Gate lithography quality control

Semiconductor process quality control assesment

Sample size determination for hypothesis testing

The target gate critical dimension (CD) is 32.0 nm

target=32.0

We would like to perform this test at an alpha=0.05 level of significance, and for the test to have a power of 1-beta = 0.85 at detecting a mean shift of 0.1nm from the target.

alpha = 0.05
power = 0.85
beta = 1-power
delta=0.1

A collection of n=10 presamples (in nm) yielded the following data: 31.6, 32.1, 31.9, 31.7, 32.2, 31.8, 32.0, 31.5, 31.9, 31.7

presamples= c(31.6, 32.1, 31.9, 31.7, 32.2, 31.8, 32.0, 31.5, 31.9, 31.7)

Determine how many samples must be collected to achieve the desired alpha and beta errors.

power.t.test(n=NULL, delta = delta, sd=sd(presamples), sig.level=alpha, power=power,type='one.sample',)

## 
##      One-sample t test power calculation 
## 
##               n = 46.25362
##           delta = 0.1
##              sd = 0.2221111
##       sig.level = 0.05
##           power = 0.85
##     alternative = two.sided

Given the requirements, 47 samples are needed to achieve the given alpha and beta errors.

Following the determination of and the collection of data, the following data was obtained.

real_samples=c(31.6, 32.1, 31.9, 31.7, 32.2, 31.8, 32.0, 31.5, 31.9, 31.7, 
32.1, 32.0, 32.1, 32.3, 31.9, 31.9, 32.3, 32.2, 31.9, 32.1, 
31.9, 31.9, 32.1, 31.6, 31.6, 31.9, 31.8, 32.1, 31.8, 31.7, 
32.3, 32.0, 32.0, 31.7, 31.9, 32.0, 31.7, 32.1, 31.9, 31.9, 
31.9, 32.4, 32.0, 31.8, 32.2, 31.7, 31.9 )
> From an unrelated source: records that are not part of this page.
/-- **No linear Bose–Einstein condensation for bosonic hard rods on a ring, at every fixed
density below the first commensurate packing fraction (eighth audit of `OneDimensionalHardCore`,
2026-08-16; a THEOREM of the tree, `OneDimensionalHardRods_holds` in
`OneDimensionalHardCoreRodsFinal.lean`).** For every rod diameter `a ≥ 0` and every density `ρ > 0`
with `ρa < 1/2`, the zero-momentum occupation of the Nagamiya ground state of `N` hard rods in the
ring of circumference `L = N/ρ` is `o(N)`: `c₀(N)/N → 0` (expected, and proved on paper below off a
countable set, for every `ρa < 1`; typed is the proved range). This is the
literal one-dimensional transport, at packing fraction `η = ρa ∈ [0, 1/2)`, of the NEGATION of the
conjunct's `HasGroundStateBEC v ρ` for the class member `v = ⊤·1_{[0,a]}` (constant mode; the
plane waves diagonalise `γ_N` and `0 ≤ c_n ≤ c₀ = λ_max` because `ρ_N ≥ 0` pointwise,
`rodDensityMatrix_nonneg`, an untyped Fourier step as in the parent). Printed status: the rod gas is
a Luttinger liquid with `K = (1 − ρa)²`, `S(k → 0) ≈ (1 − an)²|k|/(2πn)`, one-body density matrix
`∝ |x|^{-1/(2K)}`, hence `c₀ ≍ N^{1 − 1/(2K)} = N^{1/2 − ρa + O((ρa)²)}` for `ρa < 1 − 1/√2` and
`O(1)` beyond — quantum Monte Carlo plus bosonisation, not a theorem
[cite: MazzantiEtAl2008, Eqs. (4)–(5), Eq. (11) and p. 4]; the momentum distribution of dilute
one-dimensional gases is listed as open [cite: AgerskovReuversSolovej2025, §1.5]. PROOF ON PAPER
(this audit; elementary; all `N`; every packing fraction `η ∈ [0,1)` with `cos(πη/(2(1−η))) ≠ 0`,
i.e. all `η < 1/2` and all `η` off the countable commensurate set `E = {(2j−1)/(2j) : j ≥ 1}`, see
step (5); `c₀(N) ≤ C(η) N/√(log N)`; corrected 2026-08-16, same audit, superseding the first
accepted text which carried uncentred phases in steps (3), (5)): (1) tag the rod at `0`; in rod
coordinates `w_j = x_j − (j−1)a` of the cyclically ordered spectators the admissible region is the
cube `[0, L']^{N−1}` sector by sector (translations, Jacobian 1), and moving the tagged rod to `x'`
across `m` spectators gives `Ψ(X, x') = (L'/L)^{1/2} Ψ_TG(t; w_j + a (crossed), w_j (uncrossed))`,
`t = x' − ma`, with NO spectator in the window `(t − a, t)`; hence
`c₀ = ∫₀^{L−(N−1)a} E(t) dt`, `E(t) = N(L'/L)∫_{([0,t−a]∪[t,L'])^{N−1}} Ψ_TG(0,w)Ψ_TG(t,T_t w) dw`
(`T_t` shifts the coordinates `≤ t − a` by `+a`); (2) Girardeau's sign trick with shifts: with
`e(y) = e^{2πiy/L'}` and the Vandermondes `Δ(E)`, `Δ(E')` of `E = (e(0), e(w_j))`,
`E' = (e(t), e(T_t w_j))` (same labels), `|Δ(E)||Δ(E')| = (−1)^m e^{iπ(N−1)x'/L'} Δ(E) conj Δ(E')`
(exactly the `m` pairs (tagged, crossed) flip; the empty window preserves all other orders; the
phase is `e^{i(N−1)(∑θ'−∑θ)/2}`, `∑θ' − ∑θ = 2π(t + ma)/L'`); hence, with the unimodular one-body
weight `σ = −e^{iπ(N−1)a/L'}` on `[0, t−a]` and `σ = 1` on `[t, L']` (absorbing `(−1)^m` AND the
`m`-dependent part of the phase), `∏_jσ(w_j) Δ(E) conj Δ(E') = e^{−iπ(N−1)t/L'}|Δ(E)||Δ(E')|`;
(3) Andréief + Laplace along the tagged row (Parts B–E of the Proofs file with `σ` for `sgnFun`
and `e(T_t ·)` in the conjugated determinant): `E(t) = L⁻¹ × phase × ⟨u(t), adj A(t) u(0)⟩`,
`‖u‖² = N`, with `A(t)_{kl} = ⟨φ_k, g_l φ_l⟩`, `φ_l = e^{2πil·/L'}/√L'`,
`g_l = 1_{[t,L']} − c_l 1_{[0,t−a]}`, `c_l = e^{−ik_l a}`, `k_l = 2π(l − (N−1)/2)/L'` — the CENTRED
momenta of the parent's caveat (k)(5) (`σ·conj(e(w+a))^l = −c_l conj(e(w))^l`); at `a = 0`,
`A = 1 − 2Q` (Lenard); (4) `A(t)` is the compression of the contraction
`f ↦ σ·(f∘T_t)·1_{no window}` (`‖Rf‖² = ∫_a^{L'}|f|²`), so `‖A v‖ ≤ ‖v‖` (Bessel), and for such `A`
`|⟨x, adj(A) y⟩| ≤ e^{1/4}exp(−(N − ‖A‖²_HS)/4)‖x‖‖y‖` (Part F of the Proofs file applied to
`AAᴴ`, `adj(A)ᴴadj(A) = adj(AAᴴ)`, `tr(AAᴴ)² ≤ ‖A‖²_HS`; typed: `OneDimensionalHardCoreRodsAdjugate`)
— on paper even `‖adj A‖ ≤ e^{1/2}exp(−(N − ‖A‖²_HS)/2)` by singular values; (5) deficiency:
writing `g_l = 1 − 1_{[t−a,t)} − (1 + c_l)1_{[0,t−a)}`, pure algebra and Bessel for the two-step
function `1_{[t−a,t)} + (1+c_l)1_{[0,t−a)}` give, for every finite frequency set `S ⊇ W − l`
(`W = {0,…,N−1}`), `1 − ∑_{k∈W} |A_{kl}|² ≥ ½|1 + c_l|² ∑_{j ∈ S∖(W−l)} |q_{[0,t−a)}(j)|²`,
`|1 + c_l|² = 4cos²(k_l a/2)`; at the band edge `k_0 a/2 = −π(N−1)a/(2L') → −θ_η`,
`θ_η := πη/(2(1−η))`, and consecutive `l` advance the angle by `πa/L' = πη/((1−η)N)`, so IF
`cos θ_η ≠ 0` then for `ε = ε(η)` small and `N` large `cos²(k_l a/2) ≥ ½cos²θ_η` for all
`l < N₁ := ⌊εN⌋` (`N₁ = N` when `a = 0`), and the Proofs file's `tail_block_lower_bound` on the
blocks `{−(l+1),…,−(3l+2)}` yields `N − ‖A(t)‖²_HS ≥ cos²θ_η · sin²(π(t−a)/L') H_{N₁}/(18π²)` on
`t ∈ [a, L']` (`H_n` the harmonic number); if instead `η ∈ E` (`a = (2j−1)L'/N`: the rod length is
an odd multiple of the mean free spacing and the phases `c_l` run through `N`-th roots of `−1`
across the band) the same exact formula shows that the Hilbert–Schmidt deficiency of `A(t)` stays
BOUNDED in `N`, the Gaussian adjugate bound yields no decay, and the statement at these packing
fractions needs another argument (e.g. the sum-rule route of the parent's caveat (j)) — left OPEN
here (numerics of the audit: compute job `deficiency_check.py`); (6) assembly as Part H for
`η ∉ E`: `c₀/N ≤ 2e^{1/4}η/N + e^{1/4}(1−η)∫₀¹exp(−cos²θ_η sin²(πu)H_{N₁}/(72π²))du → 0`.
At `a = 0` this is the tree's proof of the parent; the `a = 0` instance of the statement is proved
below from the parent (`oneDimensionalHardRods_zero_range`).
BARRIER (D-0021), AtomisticToContinuum/BoseEinsteinCondensation:
technique_class: dimension-independent coupling-independent excluded-volume hard-core finite-range ground-state repulsive-generic
blocks: everything the parent `OneDimensionalHardCore`/`OneDimensionalHardCoreNarrow` block, WITHOUT the escape of parent caveat (e)/(g)(1): a mechanism for `BoseEinsteinCondensation` that stays valid verbatim for bosonic hard rods `v = ⊤·1_{[0,a]}` in `d = 1` at some fixed density `ρ < 1/(2a)` (typed and proved; on paper every `ρ < 1/a` off the commensurate set `E`) — in particular one that USES the positive range / excluded volume `ρa^d > 0` or the finite-range structure of `v` essentially, or whose constants `c(ρ)` and onsets `N₀(ρ)` degenerate as `ρ → 0` — because for rods `HasGroundStateBEC` fails at EACH fixed `ρ` separately (no uniformity in `ρ` is needed)
because: excluded-volume map to the impenetrable point gas on the compressed ring [cite: Nagamiya1940] [cite: MazzantiEtAl2008, Eqs. (2)–(3)]; then Lenard's cofactor formula with the crossed fermions translated by `a` and a window of length `a` deleted, the Gaussian bound on the adjugate, and the logarithmic growth of the phase-weighted free-fermion number variance (this entry's proof, steps (1)–(6)); physically `K = (1−ρa)² < 1`, `S(k) ≈ K|k|/(2πρ)` [cite: MazzantiEtAl2008, Eq. (5) and Eq. (11)]
evasions_known: as the parent, (i)–(x) — in particular (x) CONTACT LAW (ninth audit 2026-08-16): the NEUMANN-contact realisation of the very same rods (zero-energy ground state `Z_N^{-1/2}1_{A_N}` on the same admissible set) CONDENSES, `c₀(N)/N ≥ 1 − 2ρa` for every `N ≥ 1` along `L = N/ρ`, `ρa < 1/2` (companion `OneDimensionalHardCoreNeumannRods.lean`, contrast theorem `neumann_vs_dirichlet_rods` with `OneDimensionalHardRods_holds`; exact limit `(1−ρa)e^{−ρa/(1−ρa)}` [cite: Widom1963, insertion probability]), so what this entry's witness uses is the Dirichlet contact law, not the excluded volume — except that for rods "weak coupling" (ii) is not available inside the family (the rod gas has no coupling constant; its only parameter is `η = ρa`, and `η → 0` is the Tonks–Girardeau gas): a mechanism evades only by using `d ≥ 2`/`d = 3` essentially, or hypotheses that fail for rods but hold for the conjunct's soft potentials at small `ρa³` (weak coupling in the sense of a scattering solution close to `1`, Bogoliubov theory) — soft cores and finite Lieb–Liniger coupling in `d = 1` are NOT covered by anything typed or proved here (expected `c₀ ≍ N^{1−1/(2K)}`, `K > 1`, still `o(N)` but closer to linear; parent caveat (g)(2), [cite: AgerskovReuversSolovej2025, §1.5])
scope_caveats: (a) typed: the explicit Nagamiya state on a PERIODIC ring, its density matrix and `c₀`; that this state is the bosonic ground state of the hard-rod Hamiltonian is cited [cite: MazzantiEtAl2008, Eq. (3)] [cite: Nagamiya1940], exactly as `girardeauState` is [cite: Girardeau1960] in the parent; (b) the STATEMENT is typed on the proved range `ρa < 1/2` (amended 2026-08-16 from `ρa < 1` once the typed proof landed; D-0026: a theorem, not a fact) and PROVED IN THE TREE: `OneDimensionalHardRods_holds` / `oneDimensionalHardRods_of_lt_half` in `OneDimensionalHardCoreRodsFinal.lean` (downstream of this file, hence not restated here; chain `…RodsAdjugate`, `…RodsLenard`, `…RodsBessel`, `…RodsContraction`, `…RodsDeficiency`, `…RodsSign`, `…RodsDensity`, `…RodsMajorant`, `…RodsRotate`, `…RodsShift`, `…RodsCompress`, `…RodsCoV`, `…RodsFinal`: Lenard's rod formula, the adjugate bound, the Hilbert–Schmidt deficiency of the rod matrix, the excluded-volume change of variables with `Mathlib`'s `lintegral_image_eq_lintegral_abs_det_fderiv_mul`; axioms `propext`/`Classical.choice`/`Quot.sound` only), and at `a = 0` directly from the parent (`oneDimensionalHardRods_zero_range`); the range `1/2 ≤ ρa < 1` is NOT typed: proved on paper above for `ρa ∉ E`, OPEN by the present method at the commensurate packing fractions `E = {1/2, 3/4, 5/6, …}`, and the printed expectation throughout [cite: MazzantiEtAl2008, p. 4] (the typed majorant uses the phase angle `θ = πρa/(2(1−ρa))`, which reaches `π/2` at `ρa = 1/2`; the `εN`-window argument of step (5) for `1/2 < ρa < 1`, `ρa ∉ E`, is not typed) — irrelevant for the barrier's use, which transports the conjunct's DILUTE regime; (c) `λ_max = c₀`: TYPED at the ninth audit (2026-08-16) in the companion `OneDimensionalHardCoreRodsModes.lean` (downstream of the proof chain, hence not restated here) — `|⟨φ, γ^{rod}_N φ⟩| ≤ c₀^{rod}(N)‖φ‖²` for every `N`, `L`, `a` and every mode with `|φ|²` integrable on `[0, L]` (Schur test with the a.e. row/column identities of the translation-invariant kernel, `norm_rodForm_le_rodZeroMomentumOccupation`), with equality at the constant mode (`rodForm_const_one`), hence along `L = N/ρ`, `ρa < 1/2`, the uniform mode bound `|⟨φ, γ^{rod}_N φ⟩| ≤ εN‖φ‖²` for all large `N` (`eventually_norm_rodForm_le`), the negated `HasGroundStateBEC` shape uniformly over modes (`not_exists_linear_le_rodForm`) and the negation of the conjunct's dilute quantifier shape `∃ ρ₀ > 0, ∀ ρ < ρ₀, ∃ c > 0, ∀ᶠ N, ∃ φ, …` for rods of every length (`not_exists_dilute_linear_le_rodForm`); (d) only `o(N)` (indeed `O(N/√log N)`), not the expected `N^{1/2−ρa+…}`; (e) not Dirichlet boxes (parent (iii)); (f) independent numerical check of this audit: exact-sampling Monte Carlo of `c₀(N, η)/N` for `N ≤ 512`, `η ∈ {0, 0.1, 0.25, 0.5}` (compute job of the audit folder, `rods_mc.py`; controls `N = 2`: `c₀ = 16(1−η)/π²` exact, and `η = 0`: `1.5427√N − 0.5725` [cite: ForresterEtAl2003, §2.2.3])
status: THEOREM of the tree as typed (`ρa < 1/2`: `OneDimensionalHardRods_holds`, 2026-08-16; `a = 0` also `oneDimensionalHardRods_zero_range`); theorem on paper in this entry for `ρa ∉ {(2j−1)/(2j)}`; folklore-level physics in print for all `ρa < 1` (Luttinger liquid, QMC) [cite: MazzantiEtAl2008, p. 4], not located in print as a theorem (searches of the fifth–eighth audits)
[cite: MazzantiEtAl2008, Eqs. (2)–(5), Eq. (11) and p. 4] [cite: Nagamiya1940] -/
def OneDimensionalHardRods : Prop :=
  ∀ a : ℝ, 0 ≤ a → ∀ ρ : ℝ, 0 < ρ → ρ * a < 1 / 2 →
    Tendsto (fun N : ℕ => rodZeroMomentumOccupation N (N / ρ) a / N) atTop (𝓝 0)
Plot a histogram and boxplot of the data. Perform the appropriate t-test and state conclusions.

# boxplot
boxplot(real_samples,
        main = "Boxplot of gate CD measurements (Tool 1)",
        ylab = "Gate CD (nm)",
        col = "lightblue",
        border = "darkblue")

grid(nx = NA, ny = NULL)

# histogram
hist(real_samples,
     main = "Histogram of gate CD measurements (Tool 1)",
     xlab = "Gate CD (nm)",
     col = "lightgreen",
     border = "darkgreen",
     breaks = 10)

grid(nx = NA, ny = NULL)

t.test(real_samples, mu=target,)

## 
##  One Sample t-test
## 
## data:  real_samples
## t = -2.1047, df = 46, p-value = 0.04081
## alternative hypothesis: true mean is not equal to 32
## 95 percent confidence interval:
##  31.87512 31.99722
## sample estimates:
## mean of x 
##  31.93617

Given the results of the t test, the process mean deviates from the 32 nm target. This was deduced because p<alpha, so we reject the Null hypothesis. The process mean has statistically significant difference from the 32nm target.

Lithography tools

A fab is evaluating two different lithography tools to determine whether they produce wafers with the same mean gate CD.

alpha=0.05
power=0.9
delta=0.2


power.t.test(n=NULL, delta = delta, sd=sd(real_samples), sig.level=alpha, power=power,type='two.sample',)

## 
##      Two-sample t test power calculation 
## 
##               n = 23.71388
##           delta = 0.2
##              sd = 0.2079146
##       sig.level = 0.05
##           power = 0.9
##     alternative = two.sided
## 
## NOTE: n is number in *each* group

From our testing, 24 samples should be collected from the second population (Tool 2) and used in the two-sample t-test alongside the existing Tool 1 data.